Home Health ICD-9/ICD-10 Alert

Primary Diagnosis Coding Tool:

7 Strategies to Avoid Downcoding

Hint: Focus on the patient

If your claims are being downcoded for incorrect diagnosis codes, your agency could be losing thousands
of dollars.

Even now many clinicians don't understand coding or how to select a primary diagnosis. It will take time to get it right, says consultant Melinda Gaboury with Nashville, Tenn.-based Healthcare Provider Solutions. Coding accuracy requires clinical and financial staff to work together.

Strategies: Follow these tips to avoid case mix errors:
 
1. Understand the primary diagnosis

Home health rules define primary diagnosis as "that diagnosis which represents the most important reason you're providing home care, the most acute diagnosis and that which justifies the intensity of service," says Pat Sevast with American Express Tax & Business Services in Timonium, Md. You can't just call the physician for a diagnosis, experts say.
 
2. Don't simply repeat the hospital diagnosis

Clinicians still put acute fracture codes in M0230 and M0240, but they are not treating the acute fracture at home, even if the patient did not have the fracture repaired, Gaboury says. 
 
3. Focus on the patient, not on the points

If you are in the home to manage new medications and fluid intake problems in a diabetic patient who developed congestive heart failure, the primary diagnosis is most likely the CHF (which gives you no case mix points) rather than the diabetes (which gives you 17 points), Sevast says.

4. Mind your manifestation codes

Manifestation codes can never be used as a primary diagnosis, but to count in the case mix adjuster, they must be the first secondary diagnosis "and include all the digits the coding rules require," says coding expert Sue Prophet, director of coding policy and compliance at the American Health Information Management Association. 

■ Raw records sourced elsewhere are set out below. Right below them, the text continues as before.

import Summits.Schanuel.Schanuel.Theorems.SoloInformedAdditiveRigidity
import Summits.Schanuel.Schanuel.Theorems.SoloInformedAdditiveValueRigidity

/-!
# Few violated additive coincidences force an affine law (Theorem C)

The "99 %" rigidity statement behind the additive-energy line of the Roy-type additive
small-value nodes (`SoloInformedRoyAdditiveDirichlet`).  Let `S ⊆ [1, K]` miss at most `K / 100`
points of `[1, K]` and let `φ : ℕ → G` take values in an additive commutative group.  A
*violated additive coincidence* is a triple `(a, b, u)` with `a, a + u, b, b + u ∈ S` and
`φ (a + u) - φ a ≠ φ (b + u) - φ b` (two pairs with the same difference `u` but different
increments).  If a finite set `V` contains all of them and `10⁴ · #V ≤ K³`, then `φ` is affine,
`φ s = γ + s • μ`, at every `s ∈ S` outside a set `X` with `K² · #X ≤ 110 · #V`.  (When `φ s` is
the root `ρ_s` of an integer polynomial served at the point `s ξ + η` of an arithmetic
progression, `#V / 2` is the number `N'` of violated coincidences among the served roots, which
the additive-energy inequality bounds by `O(D³ h / log (1/ε))`; the theorem then produces the
affine family of roots that feeds Gel'fond's criterion.)

Proof outline (constants convenient, not optimal; `Q = K / 4`, `E = [1, K] \ S`).
* For a difference `u ≤ Q` let `P u = {a ∈ S | a + u ∈ S}` (`#(P u) ≥ K - Q - 2 #E ≥ 0.73 K`)
  and pick `a₀ u ∈ P u` whose increment `δ u = φ (a₀ u + u) - φ (a₀ u)` disagrees with the
  fewest members of `P u`; let `B u ⊆ P u` be those members.  Every `a ∈ P u` disagrees with at
  least `#(B u)` members, so `∑_{u ≤ Q} #(P u) · #(B u) ≤ #V` (fibrewise count of `V`).
* Hence the set `NG` of `u ≤ Q` with `20 · #(B u) > K` has `365 · #NG ≤ K`, and
  `W = ∑_{u good} #(B u)` has `7300 · W ≤ K²`.
* Good differences add: for good `u, v, u + v` a base point `s` with the three pairs
  `(s, s + u)`, `(s + u, s + u + v)`, `(s, s + u + v)` in `S` and outside `B` exists by
  pigeonhole, giving `δ (u + v) = δ u + δ v`; Lemma L
  (`soloAR_additive_on_dense_interval_eq_nsmul`, on `[1, Q]`) gives `δ u = u • μ` for good `u`.
* Then `c s = φ s - s • μ` satisfies `c (a + u) = c a` for every good `u` and `a ∈ P u \ B u`,
  and Lemma T (`soloAV_eq_const_off_sparse`) makes `c` constant off a set `X` with
  `#X · (K / 40 + 1) ≤ 2 W`; finally `73 K² · #X ≤ 8000 · #V`.
No novelty is claimed for the combinatorics.
-/

namespace Summit.Schanuel.Schanuel.Theorems

/-- **Theorem C (few violated additive coincidences force an affine law).**
Let `G` be an additive commutative group, `K ≥ 1000`, `S ⊆ [1, K]` with
`100 · #([1, K] \ S) ≤ K`, `φ : ℕ → G`, and let `V` be a finite set of triples containing every
`((a, b), u)` with `a, b, a + u, b + u ∈ S` and `φ (a + u) - φ a ≠ φ (b + u) - φ b`.
If `10000 · #V ≤ K ^ 3`, then there are `γ μ : G` and a finite set `X` with
`K ^ 2 · #X ≤ 110 · #V` such that `φ s = γ + s • μ` for every `s ∈ S` outside `X`. -/
theorem soloAC_affine_off_sparse_of_few_violations {G : Type*} [AddCommGroup G] {K : ℕ}
    (hK : 1000 ≤ K) {S : Finset ℕ} (hS : S ⊆ Finset.Icc 1 K)
    (hE : 100 * (Finset.Icc 1 K \ S).card ≤ K) (φ : ℕ → G) {V : Finset ((ℕ × ℕ) × ℕ)}
    (hV : ∀ a ∈ S, ∀ b ∈ S, ∀ u : ℕ, a + u ∈ S → b + u ∈ S →
      φ (a + u) - φ a ≠ φ (b + u) - φ b → ((a, b), u) ∈ V)
    (hVK : 10000 * V.card ≤ K ^ 3) :
    ∃ γ μ : G, ∃ X : Finset ℕ, K ^ 2 * X.card ≤ 110 * V.card ∧
      ∀ s ∈ S, s ∉ X → φ s = γ + s • μ := by
  classical
  -- the exceptional set `E` and the scale `Q = K / 4`
  obtain ⟨E, hEdef⟩ : ∃ E : Finset ℕ, E = Finset.Icc 1 K \ S := ⟨_, rfl⟩
  have hEc : 100 * E.card ≤ K := by rw [hEdef]; exact hE
  obtain ⟨Q, hQ⟩ : ∃ Q : ℕ, Q = K / 4 := ⟨_, rfl⟩
  have memS : ∀ x, 1 ≤ x → x ≤ K → x ∉ E → x ∈ S := by
    intro x h1 h2 h3
    by_contra h4
    exact h3 (by rw [hEdef]; exact Finset.mem_sdiff.mpr ⟨Finset.mem_Icc.mpr ⟨h1, h2⟩, h4⟩)
  -- pairs with difference `u` (by lower endpoint) and disagreement sets
  obtain ⟨P, hP⟩ : ∃ P : ℕ → Finset ℕ, ∀ u, P u = S.filter (fun a => a + u ∈ S) :=
    ⟨_, fun _ => rfl⟩
  obtain ⟨D, hD⟩ : ∃ D : ℕ → ℕ → Finset ℕ,
      ∀ u a, D u a = (P u).filter (fun b => φ (a + u) - φ a ≠ φ (b + u) - φ b) :=
    ⟨_, fun _ _ => rfl⟩
  have memP : ∀ u a, a ∈ P u → a ∈ S ∧ a + u ∈ S := by
    intro u a ha
    rw [hP] at ha
    exact Finset.mem_filter.mp ha
  -- `#(P u) ≥ K - Q - 2 #E` for `u ≤ Q`
  have hPcard : ∀ u, u ≤ Q → K - Q ≤ (P u).card + (E.card + E.card) := by
    intro u hu
    have hsub : Finset.Icc 1 (K - Q) ⊆ P u ∪ (E ∪ E.image (fun x => x - u)) := by
      intro a ha
      rw [Finset.mem_Icc] at ha
      rw [Finset.mem_union, Finset.mem_union]
      by_cases h1 : a ∈ E
      · exact Or.inr (Or.inl h1)
      by_cases h2 : a + u ∈ E
      · exact Or.inr (Or.inr (Finset.mem_image.mpr ⟨a + u, h2, Nat.add_sub_cancel a u⟩))
      · left
        rw [hP]
        exact Finset.mem_filter.mpr
          ⟨memS a (by omega) (by omega) h1, memS (a + u) (by omega) (by omega) h2⟩
    have h := (Finset.card_le_card hsub).trans (Finset.card_union_le _ _)
    have h' := Finset.card_union_le E (E.image (fun x => x - u))
    have h'' : (E.image (fun x => x - u)).card ≤ E.card := Finset.card_image_le
    rw [Nat.card_Icc] at h
    omega
  have hP73 : ∀ u, u ≤ Q → 73 * K ≤ 100 * (P u).card := by
    intro u hu
    have := hPcard u hu
    omega
  -- a representative `a₀ u ∈ P u` disagreeing with the fewest members of `P u`
  have hrep : ∀ u, ∃ a, (1 ≤ u → u ≤ Q →
      (a ∈ P u ∧ ∀ b ∈ P u, (D u a).card ≤ (D u b).card)) := by
    intro u
    by_cases hu : 1 ≤ u ∧ u ≤ Q
    · have hne : (P u).Nonempty := Finset.card_pos.mp (by have := hPcard u hu.2; omega)
      obtain ⟨a, ha, hmin⟩ := Finset.exists_min_image (P u) (fun b => (D u b).card) hne
      exact ⟨a, fun _ _ => ⟨ha, hmin⟩⟩
    · exact ⟨0, fun h1 h2 => absurd ⟨h1, h2⟩ hu⟩
  choose a₀ ha₀ using hrep
  obtain ⟨B, hB⟩ : ∃ B : ℕ → Finset ℕ, ∀ u, B u = D u (a₀ u) := ⟨_, fun _ => rfl⟩
  obtain ⟨δ, hδ⟩ : ∃ δ : ℕ → G, ∀ u, δ u = φ (a₀ u + u) - φ (a₀ u) := ⟨_, fun _ => rfl⟩
  -- reading an unrecorded pair
  have read : ∀ u a, a ∈ S → a + u ∈ S → a ∉ B u → φ (a + u) - φ a = δ u := by
    intro u a ha hau hBa
    by_contra h
    apply hBa
    rw [hB, hD]
    refine Finset.mem_filter.mpr ⟨by rw [hP]; exact Finset.mem_filter.mpr ⟨ha, hau⟩, ?_⟩
    rw [hδ] at h
    exact fun h' => h h'.symm
  -- the fibrewise count of `V`
  have count : ∑ u ∈ Finset.Icc 1 Q, (P u).card * (B u).card ≤ V.card := by
    calc ∑ u ∈ Finset.Icc 1 Q, (P u).card * (B u).card
        ≤ ∑ u ∈ Finset.Icc 1 Q, (V.filter (fun p => p.2 = u)).card := by
          refine Finset.sum_le_sum (fun u hu => ?_)
          rw [Finset.mem_Icc] at hu
          obtain ⟨_, hmin⟩ := ha₀ u hu.1 (by omega)
          calc (P u).card * (B u).card
              ≤ ∑ a ∈ P u, (D u a).card := by
                have h := Finset.card_nsmul_le_sum (P u) (fun a => (D u a).card) ((B u).card)
                  (fun b hb => by rw [hB]; exact hmin b hb)
                rw [smul_eq_mul] at h
                exact h
            _ ≤ ∑ a ∈ P u,
                  ((V.filter (fun p => p.2 = u)).filter (fun p => p.1.1 = a)).card := by
                refine Finset.sum_le_sum (fun a ha => ?_)
                obtain ⟨haS, hauS⟩ := memP u a ha
                refine Finset.card_le_card_of_injOn (fun b => ((a, b), u)) (fun b hb => ?_) ?_
                · have hb₀ : b ∈ D u a := Finset.mem_coe.mp hb
                  rw [hD, Finset.mem_filter] at hb₀
                  obtain ⟨hbS, hbuS⟩ := memP u b hb₀.1
                  refine Finset.mem_coe.mpr
                    (Finset.mem_filter.mpr ⟨Finset.mem_filter.mpr ⟨?_, rfl⟩, rfl⟩)
                  exact hV a haS b hbS u hauS hbuS hb₀.2
                · intro b _ b' _ h
                  simpa using h
            _ = ((V.filter (fun p => p.2 = u)).filter (fun p => p.1.1 ∈ P u)).card :=
                Finset.sum_card_fiberwise_eq_card_filter _ _ _
            _ ≤ (V.filter (fun p => p.2 = u)).card := Finset.card_le_card (Finset.filter_subset _ _)
      _ = (V.filter (fun p => p.2 ∈ Finset.Icc 1 Q)).card :=
          Finset.sum_card_fiberwise_eq_card_filter _ _ _
      _ ≤ V.card := Finset.card_le_card (Finset.filter_subset _ _)
  -- good and non-good differences
  obtain ⟨Good, hGdef⟩ : ∃ Good : Finset ℕ,
      Good = (Finset.Icc 1 Q).filter (fun u => 20 * (B u).card ≤ K) := ⟨_, rfl⟩
  obtain ⟨NG, hNGdef⟩ : ∃ NG : Finset ℕ,
      NG = (Finset.Icc 1 Q).filter (fun u => ¬ 20 * (B u).card ≤ K) := ⟨_, rfl⟩
  have hNGeq : Finset.Icc 1 Q \ Good = NG := by rw [hNGdef, hGdef, Finset.filter_not]
  have memGood : ∀ u ∈ Good, 1 ≤ u ∧ u ≤ Q ∧ 20 * (B u).card ≤ K := by
    intro u hu
    rw [hGdef, Finset.mem_filter, Finset.mem_Icc] at hu
    exact ⟨hu.1.1, hu.1.2, hu.2⟩
  have hsplit : ∑ u ∈ NG, (P u).card * (B u).card + ∑ u ∈ Good, (P u).card * (B u).card
      = ∑ u ∈ Finset.Icc 1 Q, (P u).card * (B u).card := by
    rw [hNGdef, hGdef]
    exact Finset.sum_filter_not_add_sum_filter _ _ _
  -- `NG` is small
  have hNGsum : NG.card * (73 * K * K) ≤ 2000 * V.card := by
    have h1 : NG.card * (73 * K * K) ≤ ∑ u ∈ NG, 2000 * ((P u).card * (B u).card) := by
      have h := Finset.card_nsmul_le_sum NG (fun u => 2000 * ((P u).card * (B u).card))
        (73 * K * K) (fun u hu => by
          rw [hNGdef, Finset.mem_filter, Finset.mem_Icc] at hu
          have hp := hP73 u hu.1.2
          have hb : K ≤ 20 * (B u).card := by omega
          calc 73 * K * K ≤ (100 * (P u).card) * (20 * (B u).card) := Nat.mul_le_mul hp hb
            _ = 2000 * ((P u).card * (B u).card) := by ring)
      rw [smul_eq_mul] at h
      exact h
    rw [← Finset.mul_sum] at h1
    have h2 : ∑ u ∈ NG, (P u).card * (B u).card ≤ V.card := by
      have := hsplit
      have := count
      omega
    exact h1.trans (Nat.mul_le_mul_left _ h2)
  have hNGlin : 365 * NG.card ≤ K := by
    have h : K * K * (365 * NG.card) ≤ K * K * K := by
      calc K * K * (365 * NG.card) = 5 * (NG.card * (73 * K * K)) := by ring
        _ ≤ 5 * (2000 * V.card) := Nat.mul_le_mul_left _ hNGsum
        _ = 10000 * V.card := by ring
        _ ≤ K ^ 3 := hVK
        _ = K * K * K := by ring
    exact Nat.le_of_mul_le_mul_left h (Nat.mul_pos (by omega) (by omega))
  -- the recorded edges `W = ∑_{u good} #(B u)` are few
  obtain ⟨W, hWdef⟩ : ∃ W : ℕ, W = ∑ u ∈ Good, (B u).card := ⟨_, rfl⟩
  have hW73 : 73 * K * W ≤ 100 * V.card := by
    have h1 : ∑ u ∈ Good, 73 * K * (B u).card
        ≤ ∑ u ∈ Good, 100 * ((P u).card * (B u).card) := by
      refine Finset.sum_le_sum (fun u hu => ?_)
      obtain ⟨_, huQ, _⟩ := memGood u hu
      calc 73 * K * (B u).card ≤ (100 * (P u).card) * (B u).card :=
            Nat.mul_le_mul_right _ (hP73 u huQ)
        _ = 100 * ((P u).card * (B u).card) := by ring
    rw [← Finset.mul_sum, ← Finset.mul_sum] at h1
    have h2 : ∑ u ∈ Good, (P u).card * (B u).card ≤ V.card := by
      have := hsplit
      have := count
      omega
    rw [hWdef]
    exact h1.trans (Nat.mul_le_mul_left _ h2)
  have hWlin : 7300 * W ≤ K * K := by
    have h : K * (7300 * W) ≤ K * (K * K) := by
      calc K * (7300 * W) = 100 * (73 * K * W) := by ring
        _ ≤ 100 * (100 * V.card) := Nat.mul_le_mul_left _ hW73
        _ = 10000 * V.card := by ring
        _ ≤ K ^ 3 := hVK
        _ = K * (K * K) := by ring
    exact Nat.le_of_mul_le_mul_left h (by omega)
  -- good differences add (a base point by pigeonhole against six small sets)
  have card6 : ∀ X₁ X₂ X₃ X₄ X₅ X₆ : Finset ℕ, (X₁ ∪ X₂ ∪ X₃ ∪ X₄ ∪ X₅ ∪ X₆).card
      ≤ X₁.card + X₂.card + X₃.card + X₄.card + X₅.card + X₆.card := by
    intro X₁ X₂ X₃ X₄ X₅ X₆
    have h5 := Finset.card_union_le (X₁ ∪ X₂ ∪ X₃ ∪ X₄ ∪ X₅) X₆
    have h4 := Finset.card_union_le (X₁ ∪ X₂ ∪ X₃ ∪ X₄) X₅
    have h3 := Finset.card_union_le (X₁ ∪ X₂ ∪ X₃) X₄
    have h2 := Finset.card_union_le (X₁ ∪ X₂) X₃
    have h1 := Finset.card_union_le X₁ X₂
    omega
  have δadd : ∀ u ∈ Good, ∀ v ∈ Good, u + v ∈ Good → δ (u + v) = δ u + δ v := by
    intro u hu v hv huv
    obtain ⟨_, _, huB⟩ := memGood u hu
    obtain ⟨_, _, hvB⟩ := memGood v hv
    obtain ⟨_, huvQ, huvB⟩ := memGood (u + v) huv
    have hcard : (E ∪ E.image (fun x => x - u) ∪ E.image (fun x => x - (u + v)) ∪ B u
        ∪ (B v).image (fun x => x - u) ∪ B (u + v)).card < (Finset.Icc 1 (K - (u + v))).card := by
      refine (card6 _ _ _ _ _ _).trans_lt ?_
      have i1 : (E.image (fun x => x - u)).card ≤ E.card := Finset.card_image_le
      have i2 : (E.image (fun x => x - (u + v))).card ≤ E.card := Finset.card_image_le
      have i3 : ((B v).image (fun x => x - u)).card ≤ (B v).card := Finset.card_image_le
      rw [Nat.card_Icc]; omega
    obtain ⟨s, hsI, hsB⟩ := Finset.exists_mem_notMem_of_card_lt_card hcard
    rw [Finset.mem_Icc] at hsI
    simp only [Finset.mem_union, not_or] at hsB
    obtain ⟨⟨⟨⟨⟨hs1, hs2⟩, hs3⟩, hs4⟩, hs5⟩, hs6⟩ := hsB
    have sS : s ∈ S := memS s (by omega) (by omega) hs1
    have suS : s + u ∈ S := memS (s + u) (by omega) (by omega)
      (fun h => hs2 (Finset.mem_image.mpr ⟨s + u, h, Nat.add_sub_cancel s u⟩))
    have suvS : s + (u + v) ∈ S := memS (s + (u + v)) (by omega) (by omega)
      (fun h => hs3 (Finset.mem_image.mpr ⟨s + (u + v), h, Nat.add_sub_cancel s (u + v)⟩))
    have h4 : s + u + v = s + (u + v) := add_assoc _ _ _
    have e1 : φ (s + u) - φ s = δ u := read u s sS suS hs4
    have e2 : φ (s + u + v) - φ (s + u) = δ v := read v (s + u) suS (by rw [h4]; exact suvS)
      (fun h => hs5 (Finset.mem_image.mpr ⟨s + u, h, Nat.add_sub_cancel s u⟩))
    have e3 : φ (s + (u + v)) - φ s = δ (u + v) := read (u + v) s sS suvS hs6
    rw [h4] at e2
    rw [← e1, ← e2, ← e3]
    abel
  -- Lemma L on the good differences: the slope `μ`
  have hGsub : Good ⊆ Finset.Icc 1 Q := by rw [hGdef]; exact Finset.filter_subset _ _
  have hQ200 : 200 ≤ Q := by omega
  have hNG50 : 50 * (Finset.Icc 1 Q \ Good).card ≤ Q := by rw [hNGeq]; omega
  obtain ⟨μ, hμ⟩ := soloAR_additive_on_dense_interval_eq_nsmul hQ200 hGsub hNG50 δ δadd
  -- unrecorded good pairs are equal edges for `c s = φ s - s • μ`
  have hF1 : ∀ u ∈ Good, ∀ a ∈ S, a + u ∈ S → a ∉ B u →
      φ (a + u) - (a + u) • μ = φ a - a • μ := by
    intro u hu a ha hau hBa
    have h := read u a ha hau hBa
    rw [hμ u hu] at h
    rw [add_nsmul]
    calc φ (a + u) - (a • μ + u • μ) = (φ (a + u) - φ a) - u • μ + (φ a - a • μ) := by abel
      _ = φ a - a • μ := by rw [h]; abel
  -- Lemma T: `c` is constant off a sparse set
  have hNG100 : 100 * (Finset.Icc 1 (K / 4) \ Good).card ≤ K := by rw [← hQ, hNGeq]; omega
  have hW4000 : 4000 * ∑ u ∈ Good, (B u).card ≤ K * K := by rw [← hWdef]; omega
  obtain ⟨c₀, X, hX, hcX⟩ :=
    soloAV_eq_const_off_sparse hK hS hE hNG100 B hW4000 (fun s => φ s - s • μ) hF1
  refine ⟨c₀, μ, X, ?_, fun s hs hsX => ?_⟩
  · have h1 : X.card * (K / 40 + 1) ≤ 2 * W := by rw [hWdef]; exact hX
    have h2 : K ≤ 40 * (K / 40 + 1) := by omega
    have h3 : 73 * (K ^ 2 * X.card) ≤ 8000 * V.card := by
      calc 73 * (K ^ 2 * X.card) = 73 * K * (X.card * K) := by ring
        _ ≤ 73 * K * (X.card * (40 * (K / 40 + 1))) :=
            Nat.mul_le_mul_left _ (Nat.mul_le_mul_left _ h2)
        _ = 40 * (73 * K * (X.card * (K / 40 + 1))) := by ring
        _ ≤ 40 * (73 * K * (2 * W)) := Nat.mul_le_mul_left _ (Nat.mul_le_mul_left _ h1)
        _ = 80 * (73 * K * W) := by ring
        _ ≤ 80 * (100 * V.card) := Nat.mul_le_mul_left _ hW73
        _ = 8000 * V.card := by ring
    omega
  · have h : φ s - s • μ = c₀ := hcX s hs hsX
    rw [← h, sub_add_cancel]

end Summit.Schanuel.Schanuel.Theorems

Example: An agency providing care primarily for a diabetic ulcer on the heel would code a primary diagnosis of 250.8x (Diabetes with other specific manifestations) followed by a first secondary diagnosis of 707.14 (Ulcer of heel and midfoot).

5. Know your ulcers

If you plan to code the primary diagnosis as diabetes with a manifestation code for the foot ulcer, "absolutely be sure you have documentation that it is a diabetic ulcer rather than a pressure ulcer or stasis ulcer," Sevast says.

6. Determine if a V code displaced a case mix 
 
If you use a V code as a primary diagnosis, you can't stop there, or you may lose money you deserve, experts say.

Now that V codes can be the primary diagnosis, you must select the diagnosis code "that would have been reported as the primary diagnosis under the original OASIS-B1 (8/2000) instructions that did not allow V codes," the Centers for Medicare & Medicaid Services states. If that code is a case mix code, it goes in M0245 so it can be calculated into the case mix adjustment.

7. Ask yourself the same questions that your RHHI will ask

1. Did you select the correct primary diagnosis, and 2. Does the record support this diagnosis? To prevent downcoding, focus on the care plan, the acuity of the diagnosis, and the justification in the record.